◆ EXERCISE: Wherever the string "Coppel" shows up in the data below, copy the whole line.
++++++
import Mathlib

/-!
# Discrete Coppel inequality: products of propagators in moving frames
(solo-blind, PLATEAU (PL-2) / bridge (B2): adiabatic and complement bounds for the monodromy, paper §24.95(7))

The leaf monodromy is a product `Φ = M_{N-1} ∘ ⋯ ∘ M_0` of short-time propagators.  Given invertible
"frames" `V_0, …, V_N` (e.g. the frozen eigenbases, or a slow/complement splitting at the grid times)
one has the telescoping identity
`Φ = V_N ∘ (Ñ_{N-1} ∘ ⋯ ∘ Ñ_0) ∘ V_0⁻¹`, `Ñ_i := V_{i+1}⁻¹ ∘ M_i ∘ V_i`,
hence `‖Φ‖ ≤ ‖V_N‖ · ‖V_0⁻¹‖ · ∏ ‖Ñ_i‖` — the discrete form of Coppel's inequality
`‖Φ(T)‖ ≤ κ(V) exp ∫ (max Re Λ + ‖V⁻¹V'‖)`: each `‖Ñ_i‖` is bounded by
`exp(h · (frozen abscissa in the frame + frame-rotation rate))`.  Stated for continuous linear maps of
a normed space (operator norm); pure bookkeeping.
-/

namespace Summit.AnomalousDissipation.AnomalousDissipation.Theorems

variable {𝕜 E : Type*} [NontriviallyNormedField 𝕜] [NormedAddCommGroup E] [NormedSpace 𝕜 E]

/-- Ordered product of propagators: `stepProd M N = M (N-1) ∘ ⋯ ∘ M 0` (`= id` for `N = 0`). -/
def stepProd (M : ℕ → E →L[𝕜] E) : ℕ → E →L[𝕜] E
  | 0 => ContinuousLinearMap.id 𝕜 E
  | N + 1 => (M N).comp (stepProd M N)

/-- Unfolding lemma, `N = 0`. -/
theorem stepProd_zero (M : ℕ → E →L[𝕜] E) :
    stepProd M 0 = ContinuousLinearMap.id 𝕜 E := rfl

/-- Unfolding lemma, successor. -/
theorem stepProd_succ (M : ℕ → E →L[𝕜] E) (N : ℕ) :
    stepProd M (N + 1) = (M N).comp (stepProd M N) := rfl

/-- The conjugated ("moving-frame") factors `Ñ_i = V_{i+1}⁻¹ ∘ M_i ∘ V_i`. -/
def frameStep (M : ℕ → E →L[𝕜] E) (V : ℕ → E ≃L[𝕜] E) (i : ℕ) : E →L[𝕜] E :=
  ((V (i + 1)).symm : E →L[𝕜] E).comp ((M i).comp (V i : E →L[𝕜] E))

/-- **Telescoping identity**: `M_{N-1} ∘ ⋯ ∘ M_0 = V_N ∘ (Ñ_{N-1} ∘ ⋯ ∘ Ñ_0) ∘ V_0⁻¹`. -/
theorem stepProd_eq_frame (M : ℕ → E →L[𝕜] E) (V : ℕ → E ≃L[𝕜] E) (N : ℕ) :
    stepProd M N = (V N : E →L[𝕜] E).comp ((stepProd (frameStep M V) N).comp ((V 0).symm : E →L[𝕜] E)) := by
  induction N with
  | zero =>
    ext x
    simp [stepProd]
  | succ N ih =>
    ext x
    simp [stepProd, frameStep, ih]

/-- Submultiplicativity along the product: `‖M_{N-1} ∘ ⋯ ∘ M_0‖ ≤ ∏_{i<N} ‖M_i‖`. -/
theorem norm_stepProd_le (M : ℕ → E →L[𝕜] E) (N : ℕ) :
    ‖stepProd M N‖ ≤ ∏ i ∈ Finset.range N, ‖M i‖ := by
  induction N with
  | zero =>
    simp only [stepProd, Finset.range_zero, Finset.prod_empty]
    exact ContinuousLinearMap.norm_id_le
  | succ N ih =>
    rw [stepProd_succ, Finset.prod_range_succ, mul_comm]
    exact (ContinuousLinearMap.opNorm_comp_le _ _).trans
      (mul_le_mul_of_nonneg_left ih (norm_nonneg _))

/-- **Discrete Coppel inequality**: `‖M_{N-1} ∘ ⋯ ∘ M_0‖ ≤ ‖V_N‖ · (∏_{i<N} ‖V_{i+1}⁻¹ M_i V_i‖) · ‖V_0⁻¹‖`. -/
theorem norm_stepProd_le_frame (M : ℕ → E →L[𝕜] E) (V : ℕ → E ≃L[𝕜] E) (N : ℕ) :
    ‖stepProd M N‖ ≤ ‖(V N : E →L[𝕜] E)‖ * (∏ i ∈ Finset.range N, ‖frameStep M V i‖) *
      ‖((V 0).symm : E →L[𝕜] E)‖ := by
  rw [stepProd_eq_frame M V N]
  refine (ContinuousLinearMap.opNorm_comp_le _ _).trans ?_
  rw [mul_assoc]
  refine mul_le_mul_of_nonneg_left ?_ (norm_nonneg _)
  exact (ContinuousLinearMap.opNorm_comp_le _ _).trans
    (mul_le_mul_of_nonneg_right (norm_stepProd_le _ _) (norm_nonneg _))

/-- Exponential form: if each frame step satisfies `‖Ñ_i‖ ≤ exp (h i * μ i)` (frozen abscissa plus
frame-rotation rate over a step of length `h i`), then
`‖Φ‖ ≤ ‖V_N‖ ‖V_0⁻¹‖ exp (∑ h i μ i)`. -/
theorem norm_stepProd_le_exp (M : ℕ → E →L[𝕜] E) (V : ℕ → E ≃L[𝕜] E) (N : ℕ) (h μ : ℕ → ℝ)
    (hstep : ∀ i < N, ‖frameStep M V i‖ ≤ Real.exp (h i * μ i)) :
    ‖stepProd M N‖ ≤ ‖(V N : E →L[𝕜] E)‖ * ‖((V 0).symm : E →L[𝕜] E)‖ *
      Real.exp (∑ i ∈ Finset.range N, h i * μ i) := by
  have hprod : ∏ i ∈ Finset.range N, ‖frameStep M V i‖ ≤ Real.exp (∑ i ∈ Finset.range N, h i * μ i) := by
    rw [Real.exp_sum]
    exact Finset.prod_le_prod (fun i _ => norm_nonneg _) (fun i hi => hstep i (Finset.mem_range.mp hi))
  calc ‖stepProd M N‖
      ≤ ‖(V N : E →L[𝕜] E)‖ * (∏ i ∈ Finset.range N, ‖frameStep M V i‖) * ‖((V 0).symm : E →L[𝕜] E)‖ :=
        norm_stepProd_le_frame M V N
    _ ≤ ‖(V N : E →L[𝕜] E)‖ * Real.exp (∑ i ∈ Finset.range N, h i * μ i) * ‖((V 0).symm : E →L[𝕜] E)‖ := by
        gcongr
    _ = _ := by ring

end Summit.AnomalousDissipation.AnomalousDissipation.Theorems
++++++
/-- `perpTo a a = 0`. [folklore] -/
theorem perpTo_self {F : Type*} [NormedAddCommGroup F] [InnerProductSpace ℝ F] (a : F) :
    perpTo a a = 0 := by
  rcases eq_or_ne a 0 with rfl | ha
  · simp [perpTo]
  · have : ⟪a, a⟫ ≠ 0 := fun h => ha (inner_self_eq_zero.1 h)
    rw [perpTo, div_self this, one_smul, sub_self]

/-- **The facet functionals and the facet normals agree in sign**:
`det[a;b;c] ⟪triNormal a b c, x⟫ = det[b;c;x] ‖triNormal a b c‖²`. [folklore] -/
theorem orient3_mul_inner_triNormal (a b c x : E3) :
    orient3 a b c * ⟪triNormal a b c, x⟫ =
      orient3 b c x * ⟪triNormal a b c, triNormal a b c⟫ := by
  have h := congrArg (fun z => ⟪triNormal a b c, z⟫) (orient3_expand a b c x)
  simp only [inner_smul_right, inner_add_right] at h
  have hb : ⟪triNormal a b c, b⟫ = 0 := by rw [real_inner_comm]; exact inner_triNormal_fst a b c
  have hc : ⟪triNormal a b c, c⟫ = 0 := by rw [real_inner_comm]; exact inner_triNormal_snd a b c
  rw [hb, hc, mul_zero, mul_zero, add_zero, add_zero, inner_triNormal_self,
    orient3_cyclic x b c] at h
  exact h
++++++
◆ RESPONSE FOR THIS EXERCISE:
# Discrete Coppel inequality: products of propagators in moving frames
hence `‖Φ‖ ≤ ‖V_N‖ · ‖V_0⁻¹‖ · ∏ ‖Ñ_i‖` — the discrete form of Coppel's inequality
/-- **Discrete Coppel inequality**: `‖M_{N-1} ∘ ⋯ ∘ M_0‖ ≤ ‖V_N‖ · (∏_{i<N} ‖V_{i+1}⁻¹ M_i V_i‖) · ‖V_0⁻¹‖`. -/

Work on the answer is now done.